BANF: Band-limited Neural Fields for Levels of Detail Reconstruction
Ahan Shabanov, Shrisudhan Govindarajan, Cody Reading, Lily Goli, Daniel Rebain, Kwang Moo Yi, Andrea Tagliasacchi
TL;DR
BANF tackles aliasing in neural fields by enabling band-limited representations through a simple training-time modification that uses a band-limited interpolation on a regular grid and cascaded optimization to build a multi-band decomposition across $[0,\omega]$, $[\omega_1,\omega_2]$, etc. This approach is architecture-agnostic and robust across 2D and 3D tasks, enabling anti-aliased level-of-detail reconstructions and high-quality mesh extraction without requiring prefiltered ground-truth signals. Empirical results across 2D image fitting, 3D SDF reconstruction, and 3D-from-2D inverse rendering show that BANF improves coarse-scale reconstructions and Nyquist-adherent sampling compared to strong baselines like BACON, iNGP, and NeUS, while preserving fine-scale details. The method offers a practical, broadly applicable tool for frequency-aware neural-field pipelines with potential impact on rendering, simulation, and 3D reconstruction workflows.
Abstract
Largely due to their implicit nature, neural fields lack a direct mechanism for filtering, as Fourier analysis from discrete signal processing is not directly applicable to these representations.
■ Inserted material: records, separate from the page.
import Summits.CriticalPhenomena.CardyFormulaZ2.Theorems.CardyBoundaryCoulombGasBoundaryDefectGaussianRS17ConfigsNonemptyPart12

/-!
# Stub `s17_eventually_configsNonempty` of the D2 completion (line
# `rainbow-monomials-in-excursion-kernels`, crux `BoundaryDefectGaussianR`,
# stmt-CriticalPhenomena-14132) — Part 13: the prescribed levels of the jump collar are
# 1-Lipschitz; a height configuration exists (lattice form)

**Theorem** (`configsNonempty_of_flat_chart`, registered one-line form
`s17_configsNonempty_part13`). Let `ι` be ADMISSIBLE on `V` with `L = sinkLegs`, its insertion
points FLAT at radius `sinkLegs + (9 L + 20)`, and every boundary vertex of `V` carrying a
half-plane / convex / reflex lattice chart of sup-radius `2 L + 8` (BIGCHART). Then the jump collar
`ι.model V` has a height configuration: `(ι.model V).configs.Nonempty`.

Proof. By Part 1 it suffices that the prescribed levels be odd / even with the right signs (Part 7)
and 1-Lipschitz for the cell distance `D` (sup-norm of doubled positions). For two prescribed cells
`c, c'`: all levels lie in `[-L, 0]`, so only `D < L` matters. Anchor `c` at a cycle dart `ds[t]`
next to it carrying its level (Part 7; a face never met by the walk cannot be that close to the
walk, Part 12), and likewise `c'` at `ds[t']`, whose vertex is then within `L + 2` of that of
`ds[t]`. If no insertion point is within `4 L + 6` of the vertex of `ds[t]`, the four states at `t`,
`t'` carry one level (Part 12, the silent case): the two levels agree. Otherwise both cells lie in
the straight strip of that insertion point and the one-dimensional count applies (Part 11):
`gl_vv`, `gl_vf`, `gl_ff`. All [folklore].
-/

namespace Summit.CriticalPhenomena.CardyFormulaZ2.Cruxes.BoundaryDefectGaussianR.RainbowMonomialsInExcursionKernels

open Literature.Probability.LatticeModels Literature.Probability.LatticeModels.CollarLegModel

section Admissible

variable (ι : LegInsertionData) (V : Finset (ℤ × ℤ)) {d₀ : Dart} (hadm : ι.IsAdmissible V)
  (h0 : outDart V ι.sink = some d₀) {st : ℕ → WalkState}
  (hst : ∀ t, st t = List.foldl (fun s d => s.step (ι.startAt V d)) ι.init ((cycle V d₀).take t))
  (hBC : ∀ u ∈ V, ∀ k : Fin 4, u + dir k ∉ V → ∃ (K : Fin 4) (c₁ c₂ : ℤ),
    (∀ v : ℤ × ℤ, |v.1 - u.1| ≤ ((2 * ι.sinkLegs + 8 : ℕ) : ℤ) → |v.2 - u.2| ≤ ((2 * ι.sinkLegs + 8 : ℕ) : ℤ) →
      (v ∈ V ↔ c₂ ≤ v.1 * (dir (K + 1)).1 + v.2 * (dir (K + 1)).2)) ∨
    (∀ v : ℤ × ℤ, |v.1 - u.1| ≤ ((2 * ι.sinkLegs + 8 : ℕ) : ℤ) → |v.2 - u.2| ≤ ((2 * ι.sinkLegs + 8 : ℕ) : ℤ) →
      (v ∈ V ↔ c₁ ≤ v.1 * (dir K).1 + v.2 * (dir K).2 ∧
        c₂ ≤ v.1 * (dir (K + 1)).1 + v.2 * (dir (K + 1)).2)) ∨
    (∀ v : ℤ × ℤ, |v.1 - u.1| ≤ ((2 * ι.sinkLegs + 8 : ℕ) : ℤ) → |v.2 - u.2| ≤ ((2 * ι.sinkLegs + 8 : ℕ) : ℤ) →
      (v ∈ V ↔ c₂ ≤ v.1 * (dir (K + 1)).1 + v.2 * (dir (K + 1)).2 ∨
        v.1 * (dir K).1 + v.2 * (dir K).2 ≤ c₁)))
  (hFL : ∀ x ∈ insert ι.sink ι.source, ∃ dvec : ℤ × ℤ,
    (dvec = (1, 0) ∨ dvec = (-1, 0) ∨ dvec = (0, 1) ∨ dvec = (0, -1)) ∧
    ∀ v : ℤ × ℤ, (v.1 - x.1) ^ 2 + (v.2 - x.2) ^ 2 ≤ ((ι.sinkLegs : ℤ) + (9 * ι.sinkLegs + 20)) ^ 2 →
      (v ∈ V ↔ 0 ≤ (v.1 - x.1) * dvec.1 + (v.2 - x.2) * dvec.2))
Effective filtering of neural fields is critical to enable level-of-detail processing in downstream applications, and support operations that involve sampling the field on regular grids (e.g. marching cubes). Existing methods that attempt to decompose neural fields in the frequency domain either resort to heuristics or require extensive modifications to the neural field architecture. We show that via a simple modification, one can obtain neural fields that are low-pass filtered, and in turn show how this can be exploited to obtain a frequency decomposition of the entire signal. We demonstrate the validity of our technique by investigating level-of-detail reconstruction, and showing how coarser representations can be computed effectively.